The album, .Paak explains, “is a tribute to my surroundings and where I grew up in Oxnard. It’s only an hour away from LA but it’s very different. I was dead set on getting out. Growing up I wanted to get to the big city and do my thing. But when I look back at it now I’m really appreciative.”
Dre later produced .Paak’s 2018 album Oxnard that featured Snoop Dogg, Pusha-T and Kendrick Lamar among others. .Paak describes working with Dre as “pure creative bliss” adding, “Just two Aquariuses going at it: two control freaks, perfectionists that just can’t stop working on a project. It’s not like I’m trapped in there with some record execs or A&Rs who are like ‘What’s the single?’. Dre is trying to have the most fun. He wants to make the craziest music ever.”
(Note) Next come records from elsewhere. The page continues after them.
import Mathlib.Combinatorics.SetFamily.FourFunctions
import Mathlib.Tactic
import HarnessLib

/-!
# TP₂ survives mixing over an MTP₂ parameter (a Karlin–Rinott / Ahlswede–Daykin marginalisation step)

Support file for the Sahi / Conjecture-P programme of route `PercNearOneGluingNoHeavy`
(`--supports stmt-CriticalPhenomena-4575`, prover prim-l12-p5 gen 26; proof note
`prim-l12-p5/CORE-g26.md` §2).  No definitions, no named facts, no sorries.

Setting (note §2).  The single-type de Finetti partition function has the Gamma-moment representation
`Zc(a,c) = (n-1)!/Γ(θ) · E[(W₁+⋯+W_a+W'₁+⋯+W'_c)^θ]`, and its `θ`-free density version
`N_s(a,c) = Γ(β+n) · E[s^K / Γ(β+K)]` (`K` = number of hit points) satisfies
`∫ s^{β+θ-1} e^{-s} N_s(a,c) ds = Γ(β) · M_θ(a,c)`.  Hence the mixed log-supermodularity
(`LSM-Z-2D`) of `M_θ` in `(a,c)` for EVERY `θ > 0` follows from three two-variable facts about the
family `s ↦ N_s(·,·)`: TP₂ in `(a,c)` at each level `s` (the CORE LEMMA of the note), and monotonicity of
the two ratios `N_s(a+1,c+1)/N_s(a,c+1)` and `N_s(a,c+1)/N_s(a,c)` in `s` (lr-order, note §2.2).  The
present file is the abstract marginalisation step, for a finite totally ordered parameter set (the
continuous mixture is recovered by Riemann sums / monotone limits outside Lean):

* `cross_le` : the three hypotheses give the four-functions hypothesis
  `f₁₀ s · f₀₁ s' ≤ f₀₀ (s ⊓ s') · f₁₁ (s ⊔ s')`;
* `tp2_of_mixture` : by Mathlib's `four_functions_theorem_univ` (Ahlswede–Daykin on the chain),
  `(∑ f₁₀)(∑ f₀₁) ≤ (∑ f₀₀)(∑ f₁₁)`, i.e. the mixed array `(a,c) ↦ ∑_s w(s) N_s(a,c)` is again TP₂
  (the weights `w(s) > 0` are absorbed into the four functions).

Here `f₀₀, f₁₀, f₀₁, f₁₁ : ι → ℝ` stand for `s ↦ N_s(a,c), N_s(a+1,c), N_s(a,c+1), N_s(a+1,c+1)`.
-/

namespace Summit.CriticalPhenomena.PercolationContinuityZ3.Theorems

namespace MixtureTP2

open Finset

variable {ι : Type*} [LinearOrder ι]
variable (f₀₀ f₁₀ f₀₁ f₁₁ : ι → ℝ)

/-- The four-functions hypothesis on a chain, from: TP₂ of the `2 × 2` square at every level `s`
(`hac`), the ratio `f₁₁/f₀₁` nondecreasing along the chain (`has`) and the ratio `f₀₁/f₀₀`
nondecreasing along the chain (`hcs`).  All four functions are assumed positive. -/
theorem cross_le (p₀₀ : ∀ s, 0 < f₀₀ s) (p₀₁ : ∀ s, 0 < f₀₁ s) (p₁₁ : ∀ s, 0 < f₁₁ s)
    (hac : ∀ s, f₁₀ s * f₀₁ s ≤ f₀₀ s * f₁₁ s)
    (has : ∀ s s', s ≤ s' → f₁₁ s * f₀₁ s' ≤ f₀₁ s * f₁₁ s')
    (hcs : ∀ s s', s ≤ s' → f₀₁ s * f₀₀ s' ≤ f₀₀ s * f₀₁ s') (s s' : ι) :
    f₁₀ s * f₀₁ s' ≤ f₀₀ (s ⊓ s') * f₁₁ (s ⊔ s') := by
  rcases le_total s s' with h | h
  · -- `s ≤ s'`: combine `hac s` with `has s s'` and cancel `f₀₁ s * f₁₁ s > 0`.
    rw [inf_eq_left.mpr h, sup_eq_right.mpr h]
    have h1 := hac s
    have h2 := has s s' h
    have hpos : 0 < f₀₁ s * f₁₁ s := mul_pos (p₀₁ s) (p₁₁ s)
    -- (f₁₀ s f₀₁ s') (f₀₁ s f₁₁ s) ≤ (f₀₀ s f₁₁ s') (f₀₁ s f₁₁ s)
    have key : (f₁₀ s * f₀₁ s') * (f₀₁ s * f₁₁ s) ≤ (f₀₀ s * f₁₁ s') * (f₀₁ s * f₁₁ s) := by
      have e1 : (f₁₀ s * f₀₁ s') * (f₀₁ s * f₁₁ s) = (f₁₀ s * f₀₁ s) * (f₁₁ s * f₀₁ s') := by
        ring
      have e2 : (f₀₀ s * f₁₁ s') * (f₀₁ s * f₁₁ s) = (f₀₀ s * f₁₁ s) * (f₀₁ s * f₁₁ s') := by
        ring
      rw [e1, e2]
      exact mul_le_mul h1 h2 (mul_nonneg (p₁₁ s).le (p₀₁ s').le)
        (mul_nonneg (p₀₀ s).le (p₁₁ s).le)
    exact le_of_mul_le_mul_right key hpos
  · -- `s' ≤ s`: combine `hac s` with `hcs s' s` and cancel `f₀₁ s * f₀₀ s > 0`.
    rw [inf_eq_right.mpr h, sup_eq_left.mpr h]
    have h1 := hac s
    have h2 := hcs s' s h
    have hpos : 0 < f₀₁ s * f₀₀ s := mul_pos (p₀₁ s) (p₀₀ s)
    have key : (f₁₀ s * f₀₁ s') * (f₀₁ s * f₀₀ s) ≤ (f₀₀ s' * f₁₁ s) * (f₀₁ s * f₀₀ s) := by
      have e1 : (f₁₀ s * f₀₁ s') * (f₀₁ s * f₀₀ s) = (f₁₀ s * f₀₁ s) * (f₀₁ s' * f₀₀ s) := by
        ring
      have e2 : (f₀₀ s' * f₁₁ s) * (f₀₁ s * f₀₀ s) = (f₀₀ s * f₁₁ s) * (f₀₀ s' * f₀₁ s) := by
        ring
      rw [e1, e2]
      exact mul_le_mul h1 h2 (mul_nonneg (p₀₁ s').le (p₀₀ s).le)
        (mul_nonneg (p₀₀ s).le (p₁₁ s).le)
    exact le_of_mul_le_mul_right key hpos

/-- **TP₂ survives mixing over an MTP₂ parameter.**  On a finite chain `ι`, if the square
`(f₀₀ s, f₁₀ s, f₀₁ s, f₁₁ s)` is TP₂ at every level, `f₁₁/f₀₁` and `f₀₁/f₀₀` are nondecreasing
along the chain and all four functions are positive, then the summed square is TP₂:
`(∑ f₁₀)(∑ f₀₁) ≤ (∑ f₀₀)(∑ f₁₁)`.  This is the Ahlswede–Daykin four functions theorem on the
distributive lattice `ι` (Mathlib `four_functions_theorem_univ`) fed with `cross_le`. -/
theorem tp2_of_mixture [Fintype ι] (p₀₀ : ∀ s, 0 < f₀₀ s) (p₁₀ : ∀ s, 0 < f₁₀ s)
    (p₀₁ : ∀ s, 0 < f₀₁ s) (p₁₁ : ∀ s, 0 < f₁₁ s)
    (hac : ∀ s, f₁₀ s * f₀₁ s ≤ f₀₀ s * f₁₁ s)
    (has : ∀ s s', s ≤ s' → f₁₁ s * f₀₁ s' ≤ f₀₁ s * f₁₁ s')
    (hcs : ∀ s s', s ≤ s' → f₀₁ s * f₀₀ s' ≤ f₀₀ s * f₀₁ s') :
    (∑ s, f₁₀ s) * (∑ s, f₀₁ s) ≤ (∑ s, f₀₀ s) * (∑ s, f₁₁ s) := by
  classical
  exact four_functions_theorem_univ f₁₀ f₀₁ f₀₀ f₁₁ (fun s => (p₁₀ s).le) (fun s => (p₀₁ s).le)
    (fun s => (p₀₀ s).le) (fun s => (p₁₁ s).le)
    (cross_le f₀₀ f₁₀ f₀₁ f₁₁ p₀₀ p₀₁ p₁₁ hac has hcs)

end MixtureTP2

end Summit.CriticalPhenomena.PercolationContinuityZ3.Theorems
Although a huge fan of Dre, .Paak managed to keep his cool in the presence of the man who created the west coast rap scene in the 1990s. “When I finally met him, for some reason I didn’t have any super-fanboy jitter thing, where I couldn’t be myself,” says .Paak. “I was so confident by that point I just said: ‘Let me get on the mic and try something’.”
.Paak has since worked with other heroes such as Pharrell Willams and André 3000, winning four Grammys along the way. One of the Grammys was for his 2020 single Lockdown that was released on June 19, the unofficial holiday that marks the end of slavery in the US.
“This is the age of awakening,” says .Paak. “It’s no longer that we’re just here to be entertainment. We see what’s going on and we’re not going to be numb to it any more. I’m seeing it in real time just like everyone else and I don’t have the answers. All I’m here to do is give you guys something to think about while you dance.”